Limited Follow-Through After Shockingly Big Miss

Limited Follow-Through After Shockingly Big Miss

If you told the average trader that today’s core CPI would come in at 2.6% vs 3.0% year over year, they would have expected a much bigger reaction than we saw today. Ironically, the size of the miss may be one of those reasons. It’s so far outside the realm of expected possibilities that traders immediately assumed the presence of legitimate issues with November’s data collection.
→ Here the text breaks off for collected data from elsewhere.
/-- **`MotivatedImpliesAlgebraicAV ⟹ A(A, η)`** for every complex abelian variety and polarisation class (fact-free;
see `standardConjectureA_abelianVariety_of_motivatedClasses_le_lowerHalf` for the print status).
[cite: Grothendieck1968, §3 p. 196 (A(X))] [cite: Andre1996Motifs, §2.1 (p. 14)] -/
theorem standardConjectureA_abelianVariety_of_motivatedImpliesAlgebraicAV (h : MotivatedImpliesAlgebraicAV)
    (A : AbelianVariety ℂ) {η : complexBetti A.X 2} (hη : IsPolarizationClass A.dim A.X η) :
    StandardConjectureA A.dim A.X η :=
  standardConjectureA_of_forall_motivatedClasses_le (AbelianVariety.isSmoothProjective_holds (A := A)) hη (h A)

/-- **The print status of §5, in the kernel: `A(A, η)` for abelian varieties modulo Lieberman's theorem** (the
named fact `hL : B⋆(A)` for every complex abelian variety, unproved in the tree) — `B ⇒ A` on the real carriers
(part XIV `standardConjectureA_of_standardConjectureBStar`). [cite: Lieberman1968, main theorem (B(A))]
[cite: Kleiman1968AlgebraicCycles, Appendix to §2, Thm. 2A11] [cite: Grothendieck1968, §3 p. 196 (B(X) ⇒ A(X))] -/
theorem standardConjectureA_abelianVariety_of_lieberman
    (hL : Lieberman1968_lefschetzInvolution_algebraic_abelianVariety) (A : AbelianVariety ℂ)
    {η : complexBetti A.X 2} (hη : IsPolarizationClass A.dim A.X η) : StandardConjectureA A.dim A.X η :=
  standardConjectureA_of_standardConjectureBStar (AbelianVariety.isSmoothProjective_holds (A := A)) hη (hL A η)

/-! ## §6 The standard-conjecture side of row b05 as one conjunction -/

/-- **Row b05 and its parent on the standard-conjecture side, one conjunction a referee can quote** (all
fact-free except the displayed `hBA`, `h₈A`, `h₂₁`, `h₂₂`): (i) per variety, `A_mot ⊆ A` in codimensions
`2 ≤ p < n/2` ⟹ `A(X, η)`; (ii) the parent binder sandwiched `B⋆(all) ⟹ parent ⟹ A(all)`; (iii) `parent ⟹ X_A ⟹ row
b05`; (iv) the first open `A`-rung `d = 4` from `A_mot² ⊆ N² H⁴` on fivefold pencil total spaces; (v) row b05 ⟹
`A(A, η)` for abelian varieties. Nothing here asserts `HC_CM`, `HC_AV`, `X_A`, row b05 or its parent.
[cite: Andre1996Motifs, §2.1 (p. 14), §6.3 Remarque 2 (p. 33)] [cite: Grothendieck1968, §3 p. 196 (A(X), B(X))]
[cite: Milne2020HodgeClassesAV, Prop. 1 and Thm. 4] -/
theorem b05_standardConjecture_ledger
    (hBA : Andre1996_motivatedClasses_le_algebraicClasses_of_standardConjectureB)
    (h₈A : Abdulali1994_invariantCycles_of_lefschetzStandardA) (h₂₁ : andre1996_cmAnchoredPencil)
    (h₂₂ : andre1996_cmHodgeClasses_algebraicallyAnchoredPencils) :
    (∀ ⦃n : ℕ⦄ ⦃X : SchemeOver ℂ⦄ ⦃η : complexBetti X 2⦄, IsSmoothProjective n X → IsPolarizationClass n X η →
        (∀ p : ℕ, 2 ≤ p → 2 * p < n → motivatedClasses n X p ≤ algebraicClasses X p) →
          StandardConjectureA n X η) ∧
      (((∀ (d : ℕ) (Z : SchemeOver ℂ) (η : complexBetti Z 2), IsSmoothProjective d Z →
          StandardConjectureBStar d Z η) → MotivatedImpliesAlgebraic) ∧
        (MotivatedImpliesAlgebraic → ∀ ⦃n : ℕ⦄ ⦃X : SchemeOver ℂ⦄ (η : complexBetti X 2),
          IsSmoothProjective n X → IsPolarizationClass n X η → StandardConjectureA n X η)) ∧
      ((MotivatedImpliesAlgebraic → CompactAbelianPencilStandardA) ∧
        (CompactAbelianPencilStandardA → MotivatedImpliesAlgebraicAV)) ∧
      ((∀ ⦃𝒳 S : SchemeOver ℂ⦄ (f : 𝒳 ⟶ S), IsCompactAbelianPencil f 4 →
          motivatedClasses 5 𝒳 2 ≤ algebraicClasses 𝒳 2) → StandardACompactPencilsAtRelDim 4) ∧
      (MotivatedImpliesAlgebraicAV → ∀ (A : AbelianVariety ℂ) (η : complexBetti A.X 2),
        IsPolarizationClass A.dim A.X η → StandardConjectureA A.dim A.X η) :=
  ⟨fun _ _ _ hX hη hmot ↦ standardConjectureA_of_motivatedClasses_le_algebraicClasses hX hη hmot,
    motivatedImpliesAlgebraic_between_standardConjectures hBA,
    compactAbelianPencilStandardA_between_motivatedBinders h₈A h₂₁ h₂₂,
    standardACompactPencilsAtRelDim_four_of_motivatedClasses_two_le,
    fun h A _ hη ↦ standardConjectureA_abelianVariety_of_motivatedImpliesAlgebraicAV h A hη⟩

end Summit.HodgeConjecture.HodgeConjecture.Ring2.Hypotheses

end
Nonetheless, it was worth a moderate extension of the overnight rally.

Econ Data / Events

Continued Claims (Dec)/06

1,897K vs 1930K f’cast, 1838K prev

Jobless Claims (Dec)/13

224K vs 225K f’cast, 236K prev

Philly Fed Business Index (Dec)

-10.2 vs 3 f’cast, -1.7 prev

Philly Fed Prices Paid (Dec)

43.60 vs — f’cast, 56.10 prev

y/y CORE CPI (Nov)

2.6% vs 3% f’cast, 3.0% prev

y/y Headline CPI (Nov)

2.7% vs 3.1% f’cast, 3.0% prev

Market Movement Recap

08:47 AM Rallying after CPI data. MBS up a quarter point and 10yr down 4.4bps at 4.115

12:18 PM Off best levels. MBS still up 5 ticks (.16) and 10yr down 3.1bps at 4.127

02:56 PM MBS up 7 ticks (.22) and 10yr down 4.2bps at 4.117

Big Drop in Annual CPI, But Only a Cautious Rally So Far

Great news for bonds on the inflation front this morning: Core annual inflation came in at 2.6% compared to a 3.0% forecast and 3.0% last time.  It’s the lowest reading of the cycle and the first attempt to break below the stagnant sideways/elevated levels that have prevented more aggressive Fed rate cuts. Despite those facts, the bond market is only rallying moderately (but certainly rallying). Traders could be skeptical about the thoroughness of post-shutdown data collection, or this could foreshadow year-end bearish biases. Whatever the case, the data itself was better for bonds than anyone could have hoped for (and better than any economist predicted).  NOTE: there is no month-over-month data due to the non-existence of October CPI.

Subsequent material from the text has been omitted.